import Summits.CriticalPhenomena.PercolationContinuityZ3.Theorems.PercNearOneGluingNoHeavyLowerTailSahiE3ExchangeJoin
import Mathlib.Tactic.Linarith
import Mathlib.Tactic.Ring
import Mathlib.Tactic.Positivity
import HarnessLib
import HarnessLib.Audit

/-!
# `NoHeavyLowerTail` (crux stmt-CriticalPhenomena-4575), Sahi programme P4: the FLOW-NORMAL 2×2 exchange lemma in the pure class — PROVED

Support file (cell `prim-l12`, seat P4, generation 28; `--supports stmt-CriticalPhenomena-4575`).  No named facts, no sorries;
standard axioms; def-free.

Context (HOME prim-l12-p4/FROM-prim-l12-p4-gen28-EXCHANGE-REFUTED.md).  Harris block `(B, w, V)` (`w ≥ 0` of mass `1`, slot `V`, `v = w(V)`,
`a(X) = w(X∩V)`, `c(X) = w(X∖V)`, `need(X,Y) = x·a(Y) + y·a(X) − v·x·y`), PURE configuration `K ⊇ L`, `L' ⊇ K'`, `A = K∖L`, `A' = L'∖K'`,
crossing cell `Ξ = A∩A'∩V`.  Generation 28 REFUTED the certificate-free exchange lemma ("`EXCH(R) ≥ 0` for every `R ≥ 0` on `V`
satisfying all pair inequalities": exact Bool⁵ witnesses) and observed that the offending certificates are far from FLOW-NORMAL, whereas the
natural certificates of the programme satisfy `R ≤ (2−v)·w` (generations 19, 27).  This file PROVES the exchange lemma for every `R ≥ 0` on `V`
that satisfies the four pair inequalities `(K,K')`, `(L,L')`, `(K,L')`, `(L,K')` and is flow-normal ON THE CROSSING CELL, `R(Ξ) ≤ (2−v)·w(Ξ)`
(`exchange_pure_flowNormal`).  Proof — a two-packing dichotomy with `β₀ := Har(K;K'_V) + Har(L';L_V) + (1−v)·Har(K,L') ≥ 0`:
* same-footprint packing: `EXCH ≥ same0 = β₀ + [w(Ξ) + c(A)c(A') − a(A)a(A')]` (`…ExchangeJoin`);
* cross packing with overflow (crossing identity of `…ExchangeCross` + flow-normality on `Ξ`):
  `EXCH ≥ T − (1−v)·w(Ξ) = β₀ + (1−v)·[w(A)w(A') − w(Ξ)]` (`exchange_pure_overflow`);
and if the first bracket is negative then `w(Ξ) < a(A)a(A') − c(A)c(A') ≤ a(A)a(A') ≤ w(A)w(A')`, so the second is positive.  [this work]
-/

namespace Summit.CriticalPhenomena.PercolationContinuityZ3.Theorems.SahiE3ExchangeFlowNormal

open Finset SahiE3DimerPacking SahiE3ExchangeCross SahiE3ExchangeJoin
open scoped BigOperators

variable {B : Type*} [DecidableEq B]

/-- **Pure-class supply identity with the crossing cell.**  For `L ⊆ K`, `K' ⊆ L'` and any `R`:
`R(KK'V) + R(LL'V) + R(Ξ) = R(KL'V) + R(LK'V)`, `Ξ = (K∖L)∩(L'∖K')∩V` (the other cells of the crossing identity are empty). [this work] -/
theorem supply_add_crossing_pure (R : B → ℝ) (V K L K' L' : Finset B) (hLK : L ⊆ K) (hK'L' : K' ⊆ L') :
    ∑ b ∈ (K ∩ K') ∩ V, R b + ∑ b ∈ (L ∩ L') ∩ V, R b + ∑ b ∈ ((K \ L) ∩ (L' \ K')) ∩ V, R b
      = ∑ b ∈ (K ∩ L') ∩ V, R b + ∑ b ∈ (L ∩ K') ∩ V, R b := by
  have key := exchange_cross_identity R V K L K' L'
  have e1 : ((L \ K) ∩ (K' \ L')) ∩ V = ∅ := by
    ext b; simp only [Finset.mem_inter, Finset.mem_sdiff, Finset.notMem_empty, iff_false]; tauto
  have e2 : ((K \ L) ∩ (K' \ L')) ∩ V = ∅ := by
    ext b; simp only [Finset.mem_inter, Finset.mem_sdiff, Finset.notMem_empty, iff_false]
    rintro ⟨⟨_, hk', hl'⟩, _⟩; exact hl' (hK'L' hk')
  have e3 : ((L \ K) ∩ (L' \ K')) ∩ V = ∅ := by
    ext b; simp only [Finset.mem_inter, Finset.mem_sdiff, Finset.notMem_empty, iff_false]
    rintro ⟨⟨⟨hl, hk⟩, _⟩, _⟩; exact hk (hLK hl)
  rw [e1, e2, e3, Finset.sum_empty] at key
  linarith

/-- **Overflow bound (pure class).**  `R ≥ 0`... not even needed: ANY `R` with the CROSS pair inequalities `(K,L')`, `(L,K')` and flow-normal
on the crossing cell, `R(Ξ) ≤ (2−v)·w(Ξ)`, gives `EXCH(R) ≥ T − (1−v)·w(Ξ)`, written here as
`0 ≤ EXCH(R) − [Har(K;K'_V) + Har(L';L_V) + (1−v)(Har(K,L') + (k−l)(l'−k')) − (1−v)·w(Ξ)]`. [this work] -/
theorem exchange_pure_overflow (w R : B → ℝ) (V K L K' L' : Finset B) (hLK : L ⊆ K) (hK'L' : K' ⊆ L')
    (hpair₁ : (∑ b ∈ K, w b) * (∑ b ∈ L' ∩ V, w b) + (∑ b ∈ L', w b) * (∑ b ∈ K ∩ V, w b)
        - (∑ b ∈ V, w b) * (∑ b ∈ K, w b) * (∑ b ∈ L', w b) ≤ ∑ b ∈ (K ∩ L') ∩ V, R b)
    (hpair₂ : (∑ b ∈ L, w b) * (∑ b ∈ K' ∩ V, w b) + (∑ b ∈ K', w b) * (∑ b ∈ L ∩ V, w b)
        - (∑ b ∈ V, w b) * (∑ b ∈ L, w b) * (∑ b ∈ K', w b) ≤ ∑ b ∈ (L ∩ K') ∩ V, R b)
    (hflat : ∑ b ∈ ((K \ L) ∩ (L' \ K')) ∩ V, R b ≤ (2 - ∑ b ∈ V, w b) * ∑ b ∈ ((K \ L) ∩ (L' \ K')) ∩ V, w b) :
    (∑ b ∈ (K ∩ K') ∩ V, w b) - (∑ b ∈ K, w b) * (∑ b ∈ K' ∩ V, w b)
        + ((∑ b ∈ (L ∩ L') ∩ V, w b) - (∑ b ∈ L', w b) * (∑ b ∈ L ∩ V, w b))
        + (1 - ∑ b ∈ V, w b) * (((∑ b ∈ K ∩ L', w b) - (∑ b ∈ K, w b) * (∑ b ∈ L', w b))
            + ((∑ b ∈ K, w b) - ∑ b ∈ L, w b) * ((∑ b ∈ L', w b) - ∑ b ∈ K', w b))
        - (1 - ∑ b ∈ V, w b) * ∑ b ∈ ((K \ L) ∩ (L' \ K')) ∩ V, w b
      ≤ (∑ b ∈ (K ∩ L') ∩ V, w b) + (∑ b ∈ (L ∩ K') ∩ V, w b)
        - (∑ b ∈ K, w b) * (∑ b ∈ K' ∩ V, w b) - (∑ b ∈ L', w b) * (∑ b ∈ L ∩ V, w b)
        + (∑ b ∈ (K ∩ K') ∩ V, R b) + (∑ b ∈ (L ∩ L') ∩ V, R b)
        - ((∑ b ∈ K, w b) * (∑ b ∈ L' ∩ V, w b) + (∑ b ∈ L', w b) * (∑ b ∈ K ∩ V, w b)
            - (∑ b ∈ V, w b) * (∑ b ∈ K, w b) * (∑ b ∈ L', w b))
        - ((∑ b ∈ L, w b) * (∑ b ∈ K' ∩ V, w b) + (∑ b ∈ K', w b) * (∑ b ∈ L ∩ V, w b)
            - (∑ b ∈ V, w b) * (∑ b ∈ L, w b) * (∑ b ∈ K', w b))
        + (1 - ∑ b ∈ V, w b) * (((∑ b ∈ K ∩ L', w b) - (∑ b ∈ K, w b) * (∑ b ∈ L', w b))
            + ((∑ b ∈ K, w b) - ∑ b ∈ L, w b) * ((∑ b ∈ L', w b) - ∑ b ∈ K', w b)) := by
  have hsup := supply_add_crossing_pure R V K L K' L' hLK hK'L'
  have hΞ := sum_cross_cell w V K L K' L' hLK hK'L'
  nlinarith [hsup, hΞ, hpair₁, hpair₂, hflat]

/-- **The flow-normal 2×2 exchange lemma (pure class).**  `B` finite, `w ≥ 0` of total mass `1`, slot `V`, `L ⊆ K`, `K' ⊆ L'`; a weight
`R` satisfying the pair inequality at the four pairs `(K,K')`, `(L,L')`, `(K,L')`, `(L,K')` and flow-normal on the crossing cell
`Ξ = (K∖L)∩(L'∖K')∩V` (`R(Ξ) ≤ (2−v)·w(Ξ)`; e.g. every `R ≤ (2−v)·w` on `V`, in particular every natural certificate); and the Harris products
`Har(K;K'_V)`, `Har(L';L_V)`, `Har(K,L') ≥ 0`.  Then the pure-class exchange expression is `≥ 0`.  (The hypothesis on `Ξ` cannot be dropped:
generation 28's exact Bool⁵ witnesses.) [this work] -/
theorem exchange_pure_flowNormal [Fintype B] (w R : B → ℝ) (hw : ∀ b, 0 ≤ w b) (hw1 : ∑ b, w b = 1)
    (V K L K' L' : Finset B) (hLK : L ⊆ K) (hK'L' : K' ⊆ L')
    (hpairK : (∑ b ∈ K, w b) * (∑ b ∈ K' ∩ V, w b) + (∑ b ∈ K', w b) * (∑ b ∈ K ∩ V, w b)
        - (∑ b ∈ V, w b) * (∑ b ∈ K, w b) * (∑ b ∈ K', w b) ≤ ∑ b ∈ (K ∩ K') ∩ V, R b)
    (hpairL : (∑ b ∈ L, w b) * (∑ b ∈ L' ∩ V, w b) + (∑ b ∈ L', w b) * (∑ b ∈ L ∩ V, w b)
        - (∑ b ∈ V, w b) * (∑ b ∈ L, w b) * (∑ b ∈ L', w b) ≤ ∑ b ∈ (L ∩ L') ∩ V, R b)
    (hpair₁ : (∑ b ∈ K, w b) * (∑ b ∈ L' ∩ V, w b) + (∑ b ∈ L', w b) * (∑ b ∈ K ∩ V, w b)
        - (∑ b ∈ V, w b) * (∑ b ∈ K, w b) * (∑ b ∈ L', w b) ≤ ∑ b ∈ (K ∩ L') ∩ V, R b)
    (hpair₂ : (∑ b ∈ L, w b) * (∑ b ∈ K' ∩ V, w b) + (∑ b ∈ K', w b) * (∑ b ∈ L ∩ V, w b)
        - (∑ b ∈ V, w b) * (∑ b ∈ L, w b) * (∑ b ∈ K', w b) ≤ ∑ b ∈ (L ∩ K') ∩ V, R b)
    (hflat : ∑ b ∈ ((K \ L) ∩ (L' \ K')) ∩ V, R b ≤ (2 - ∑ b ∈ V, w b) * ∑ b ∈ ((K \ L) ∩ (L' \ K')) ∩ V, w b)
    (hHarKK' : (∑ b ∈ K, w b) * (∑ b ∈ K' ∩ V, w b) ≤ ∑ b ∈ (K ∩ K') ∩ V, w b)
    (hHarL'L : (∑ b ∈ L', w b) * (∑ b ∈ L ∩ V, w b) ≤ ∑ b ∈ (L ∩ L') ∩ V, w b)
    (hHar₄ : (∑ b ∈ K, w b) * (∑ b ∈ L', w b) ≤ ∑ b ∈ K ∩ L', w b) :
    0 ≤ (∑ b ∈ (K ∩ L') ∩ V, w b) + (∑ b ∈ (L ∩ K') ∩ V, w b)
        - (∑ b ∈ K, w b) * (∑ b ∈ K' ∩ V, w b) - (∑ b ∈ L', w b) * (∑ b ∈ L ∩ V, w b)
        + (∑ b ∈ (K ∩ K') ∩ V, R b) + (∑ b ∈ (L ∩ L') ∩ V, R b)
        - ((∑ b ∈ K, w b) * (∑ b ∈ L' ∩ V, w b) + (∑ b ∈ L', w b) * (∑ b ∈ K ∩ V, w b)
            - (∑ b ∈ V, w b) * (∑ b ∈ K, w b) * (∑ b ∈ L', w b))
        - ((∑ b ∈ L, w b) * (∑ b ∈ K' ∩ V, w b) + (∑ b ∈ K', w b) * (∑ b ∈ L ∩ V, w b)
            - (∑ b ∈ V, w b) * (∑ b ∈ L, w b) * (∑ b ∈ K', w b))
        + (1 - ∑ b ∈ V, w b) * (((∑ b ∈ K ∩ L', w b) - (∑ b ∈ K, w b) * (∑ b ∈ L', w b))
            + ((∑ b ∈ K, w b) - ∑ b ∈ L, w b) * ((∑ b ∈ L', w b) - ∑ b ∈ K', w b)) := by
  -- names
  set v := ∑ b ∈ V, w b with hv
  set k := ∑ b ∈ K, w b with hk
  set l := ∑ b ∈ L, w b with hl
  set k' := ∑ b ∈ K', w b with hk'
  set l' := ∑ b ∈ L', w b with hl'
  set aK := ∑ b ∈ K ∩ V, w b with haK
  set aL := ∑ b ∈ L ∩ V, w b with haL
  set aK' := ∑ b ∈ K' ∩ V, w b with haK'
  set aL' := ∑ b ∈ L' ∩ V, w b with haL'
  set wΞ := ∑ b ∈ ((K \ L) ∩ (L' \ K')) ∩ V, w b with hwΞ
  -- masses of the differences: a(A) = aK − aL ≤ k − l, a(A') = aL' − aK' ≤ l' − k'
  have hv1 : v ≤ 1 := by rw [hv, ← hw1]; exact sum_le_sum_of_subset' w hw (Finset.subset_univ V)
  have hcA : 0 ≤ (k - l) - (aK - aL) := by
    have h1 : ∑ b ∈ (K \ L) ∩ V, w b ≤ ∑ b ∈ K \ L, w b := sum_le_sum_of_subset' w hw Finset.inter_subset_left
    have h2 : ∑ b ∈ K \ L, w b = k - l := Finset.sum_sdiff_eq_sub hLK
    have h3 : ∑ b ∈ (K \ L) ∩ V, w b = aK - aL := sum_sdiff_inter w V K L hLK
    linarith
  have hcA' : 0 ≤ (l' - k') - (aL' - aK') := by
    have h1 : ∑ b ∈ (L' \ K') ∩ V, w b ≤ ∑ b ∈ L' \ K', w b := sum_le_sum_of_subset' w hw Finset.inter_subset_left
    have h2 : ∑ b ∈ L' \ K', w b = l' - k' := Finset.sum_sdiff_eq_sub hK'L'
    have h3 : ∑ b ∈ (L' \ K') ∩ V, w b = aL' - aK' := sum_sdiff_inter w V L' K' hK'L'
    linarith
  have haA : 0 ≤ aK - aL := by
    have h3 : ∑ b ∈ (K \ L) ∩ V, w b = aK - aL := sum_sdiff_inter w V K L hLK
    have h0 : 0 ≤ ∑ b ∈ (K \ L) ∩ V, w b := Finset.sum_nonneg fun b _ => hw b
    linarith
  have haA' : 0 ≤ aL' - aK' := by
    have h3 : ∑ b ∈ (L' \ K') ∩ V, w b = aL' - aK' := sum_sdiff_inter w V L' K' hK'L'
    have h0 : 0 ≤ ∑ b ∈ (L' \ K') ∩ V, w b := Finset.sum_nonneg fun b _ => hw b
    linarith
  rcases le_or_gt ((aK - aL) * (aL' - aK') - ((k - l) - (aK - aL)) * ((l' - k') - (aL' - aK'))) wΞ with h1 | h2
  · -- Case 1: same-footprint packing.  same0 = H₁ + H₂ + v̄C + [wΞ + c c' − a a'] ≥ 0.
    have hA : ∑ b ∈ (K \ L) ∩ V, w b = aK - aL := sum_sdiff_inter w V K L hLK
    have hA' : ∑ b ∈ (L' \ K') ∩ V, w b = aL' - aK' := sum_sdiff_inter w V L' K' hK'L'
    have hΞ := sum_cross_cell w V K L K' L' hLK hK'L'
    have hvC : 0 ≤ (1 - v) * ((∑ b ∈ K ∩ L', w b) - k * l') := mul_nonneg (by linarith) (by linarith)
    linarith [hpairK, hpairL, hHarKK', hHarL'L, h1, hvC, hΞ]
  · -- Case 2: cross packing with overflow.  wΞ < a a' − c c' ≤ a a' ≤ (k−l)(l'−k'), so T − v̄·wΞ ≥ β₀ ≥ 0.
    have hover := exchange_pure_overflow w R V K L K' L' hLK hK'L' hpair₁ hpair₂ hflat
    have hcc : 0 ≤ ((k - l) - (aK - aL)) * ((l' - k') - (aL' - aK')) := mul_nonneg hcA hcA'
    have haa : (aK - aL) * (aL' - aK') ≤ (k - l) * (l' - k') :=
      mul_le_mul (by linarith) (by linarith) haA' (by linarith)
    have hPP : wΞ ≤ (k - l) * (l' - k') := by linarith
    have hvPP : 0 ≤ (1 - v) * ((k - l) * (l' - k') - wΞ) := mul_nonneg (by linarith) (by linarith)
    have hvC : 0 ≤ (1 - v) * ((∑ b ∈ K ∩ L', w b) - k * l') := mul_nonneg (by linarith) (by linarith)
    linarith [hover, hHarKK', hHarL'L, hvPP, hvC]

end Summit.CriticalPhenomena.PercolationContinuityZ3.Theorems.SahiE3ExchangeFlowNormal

########

▶ _What this task involves_: Everything in the material above from the line that has "Then the pure-class" through the line that has "(hpairL : (∑" must be duplicated exactly, with no other lines given.

▶ _Response to this exercise_:
`Har(K;K'_V)`, `Har(L';L_V)`, `Har(K,L') ≥ 0`.  Then the pure-class exchange expression is `≥ 0`.  (The hypothesis on `Ξ` cannot be dropped:
generation 28's exact Bool⁵ witnesses.) [this work] -/
theorem exchange_pure_flowNormal [Fintype B] (w R : B → ℝ) (hw : ∀ b, 0 ≤ w b) (hw1 : ∑ b, w b = 1)
    (V K L K' L' : Finset B) (hLK : L ⊆ K) (hK'L' : K' ⊆ L')
    (hpairK : (∑ b ∈ K, w b) * (∑ b ∈ K' ∩ V, w b) + (∑ b ∈ K', w b) * (∑ b ∈ K ∩ V, w b)
        - (∑ b ∈ V, w b) * (∑ b ∈ K, w b) * (∑ b ∈ K', w b) ≤ ∑ b ∈ (K ∩ K') ∩ V, R b)
    (hpairL : (∑ b ∈ L, w b) * (∑ b ∈ L' ∩ V, w b) + (∑ b ∈ L', w b) * (∑ b ∈ L ∩ V, w b)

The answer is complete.